Anywho my question still stands. Is their an age limit to absoloute bitterness, and if you are udner it is their something severly wrong with you?
Thoughts, Comments, Criticism's and STFU you mopey shit's are all welcome
It's just reality shock.

You start out as a child with very few worries or cares in the world... you become an adolescent that worries about all sorts of trivial things (that don't feel trivial at the time)... but you keep working because all of your learning has built a belief system into you that tells you:

1. Try hard enough, and you'll succeed.
2. Good things happen to good people.
3. "Fairness" is a real thing, and someone out there is keeping tabs on it.

We're taught this by our parents and teachers, by the stories we read, and just by the nature of our simple and uninformed existence as children. Then we become "adults," in the technical sense.

And we quickly realize that those rules? They're highly suspect. Sometimes trying hard doesn't guarantee success.
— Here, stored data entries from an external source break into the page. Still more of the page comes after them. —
import Mathlib
import HarnessLib
import Literature.Analysis.FluidPDE.VectorCalculus
import Literature.Analysis.FluidPDE.VorticityCalculus
import Literature.Analysis.FluidPDE.HarmonicProbe
import Literature.Analysis.FluidPDE.CurlFreeLiouville
import Literature.Analysis.FluidPDE.EssCurry
import Literature.Analysis.FluidPDE.AxisymmetricVorticityTransport
import Literature.Analysis.PDE.HeatLiouville
import Summits.NavierStokesRegularity.NavierStokesRegularity.Theorems.UnthreadedDoorVorticityOfClass
import Summits.NavierStokesRegularity.NavierStokesRegularity.Theorems.UnthreadedDoorConstantOfIrrotational
import Summits.NavierStokesRegularity.NavierStokesRegularity.Theorems.UnthreadedDoorAntidynamoSingleDegreeVorticity
import Summits.NavierStokesRegularity.NavierStokesRegularity.Theorems.UnthreadedDoorAntidynamoSingleDegreeRungGradientBranch

/-!
# Route `UnthreadedDoor` / `ThreadingFlux`, crux `PoloidalLiouville` (stmt-NavierStokesRegularity-1222), antidynamo v2 skeleton
# (sha16 `4ebf5683127b`), rung `stub_singleDegreeRung` (BC5): ★★★ THE RUNG FOR ODD DEGREE `l` — PARITY MAKES THE VORTICITY CALORIC

Support file (seat leafhand-ns-unthreadeddoor-1 g1, cell decomp-ns), `--supports stmt-NavierStokesRegularity-1222 --as helper`; theorems only.

THE ARGUMENT (replaces the (E1)-tower route S5-odd of the g0 census by a three-line parity argument; no regularity of the radial
coefficient at the centre, no lift to `ℝ^{2l+3}`, no decay is needed).  Let `σ` be the point reflection about the centre `x₀`.
1. KINEMATICS (`reflect_eq_of_curl_odd`).  By step S2 (`singleDegree_vorticity_structure`, g0) every slice has vorticity
   `curl v = ĝ(‖y‖) • Λ(y)`, `Λ = ∇P × y`, and for ODD `l` the solid harmonic `P` is odd, `∇P` even, `Λ` odd: the vorticity is ODD under
   `σ`.  Then `v − v ∘ σ` is curl-free, divergence-free and bounded on `ℝ³`, hence constant (tree `eq_of_curl_eq_zero_of_isDivFree_of_bounded`),
   and the constant is minus itself: EVERY SLICE IS EVEN about `x₀`.
2. DYNAMICS (`timeDerivWithin_vorticity_eq_laplacian_of_even`).  In the vorticity equation `∂ₜω + (v·∇)ω = (ω·∇)v + Δω` (the class solves
   it classically, bridge stub `stub_vorticityOfClass`) with `v` even and `ω` odd, transport and stretching are even while `∂ₜω`, `Δω` are
   odd; comparing the equation at `x` and `σ x` gives `∂ₜω = Δω` POINTWISE: the vorticity is a bounded ancient CALORIC field on `(−∞,0) × ℝ³`.
3. LIOUVILLE (`curl_eq_zero_of_odd_caloric`).  By the tree's Liouville theorem for bounded ancient solutions of the heat equation
   (`Literature.Analysis.PDE.heat_liouville`, exponent `γ = 0`) the vorticity is constant on the slab, and an odd constant is `0`; the landed
   stub `stub_constantOfIrrotational` makes every slice constant.
MAIN: `singleDegreeRung_odd` — the registered rung `StubSingleDegreeRung` with the extra conjunct `Odd l` (degrees `l = 3, 5, 7, …`: the
first NON-AXISYMMETRIC sub-cases of the crux; `P = 0` is the landed gradient branch).

WHAT THIS IS NOT.  Even `l` is NOT covered: there parity only yields `(c·∇)ω = 0`, `v − v(x₀)` odd, and the full nonlinear term survives
(it contains the axisymmetric `l = 2` content of KNSS 2009 Thm 5.2).  Nothing here proves the registered rung for all `l`, the wall
`stub_scalarLiouville`, `PoloidalLiouville` (1222), or bears on Navier–Stokes regularity; no summit statement is proved. [folklore]
-/

noncomputable section
import Summits.Ventures.PackingBounds.ThreePointCert.T23Agg1

/-!
# Tammes θ(23) ≤ arccos(7103/10000) (A(3, 7103/10000) ≤ 22): kernel validation of Gram block R0 (chunks 3–3 of 3)

Framing: lottery ticket; floor = certified bounds/negative ranges. Venture `PackingBounds` (cell
`pub-packcert`), three-point SDP family. Integer data of a feasible point of the Bachoc–Vallentin
semidefinite program (n = 3, s = 7103/10000, degree d = 10, Bachoc–Vallentin
multiplier set = cell mode sym2), derived by `cert2lean_s2.py` (sdp gen 5 fork of cert2lean_lp.py) from the exact rational certificate
`sdp-n3-d10-s7103-10000-sym2f-lpclient-v1.json` of the cell (exact verifier #1 + verifier #2 of the other seat), in the units of the kernel
checker `ThreePointCert.Check` + `CheckSym2` (soundness `card_le_of_cert3S2`); Gram factors offset-encoded for the
Kronecker-packed chunk validation `ThreePointCert.CheckKron` (emitter `emitleanS2.py` = lp gen 3 emitleanK.py). Generated file: plain
lists of integers / monomials.
-/

namespace Summit.Ventures.PackingBounds.ThreePointCert.T23

open Literature.Geometry.DiscreteGeometry Literature.Geometry.DiscreteGeometry.PolyCert PolyCert.SPoly

set_option maxRecDepth 100000 in
set_option maxHeartbeats 0 in
/-- Block `R0`: rows from 237 ((T23.gR0K.z.length - 237) rows) of `zᵀ(LLᵀ)z` added to `dR0c2` give `eR0` (kernel, Kronecker-packed chunk check). -/
theorem okR0_3 : chunkOKK T23.gR0K 237 (T23.gR0K.z.length - 237) T23.dR0c2 T23.eR0 = true := by
  decide +kernel

end Summit.Ventures.PackingBounds.ThreePointCert.T23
Sometimes good things don't happen at all, and sometimes bad things happen to good people. And fairness? Yeah. It only exists if it's enforced, and it's only selectively enforced--usually by those people in power whom fairness most benefits at that particular moment.

It's not that the world is all bad. It's that when we first discover the world really isn't all good, there's a bit of shock and disappointment. Now, we all know, academically, that the world isn't all good... but it's another thing to experience it. Shifting your image of the world from "perfect" to "imperfect" is a much bigger leap than it sounds. There's a big difference between 99% and 100%. That 1% is a sudden, stark realization that there could even be other things that don't line up with what we believed (or want to believe) about life, and we're suddenly facing the unknown and feeling ill-equipped to handle it.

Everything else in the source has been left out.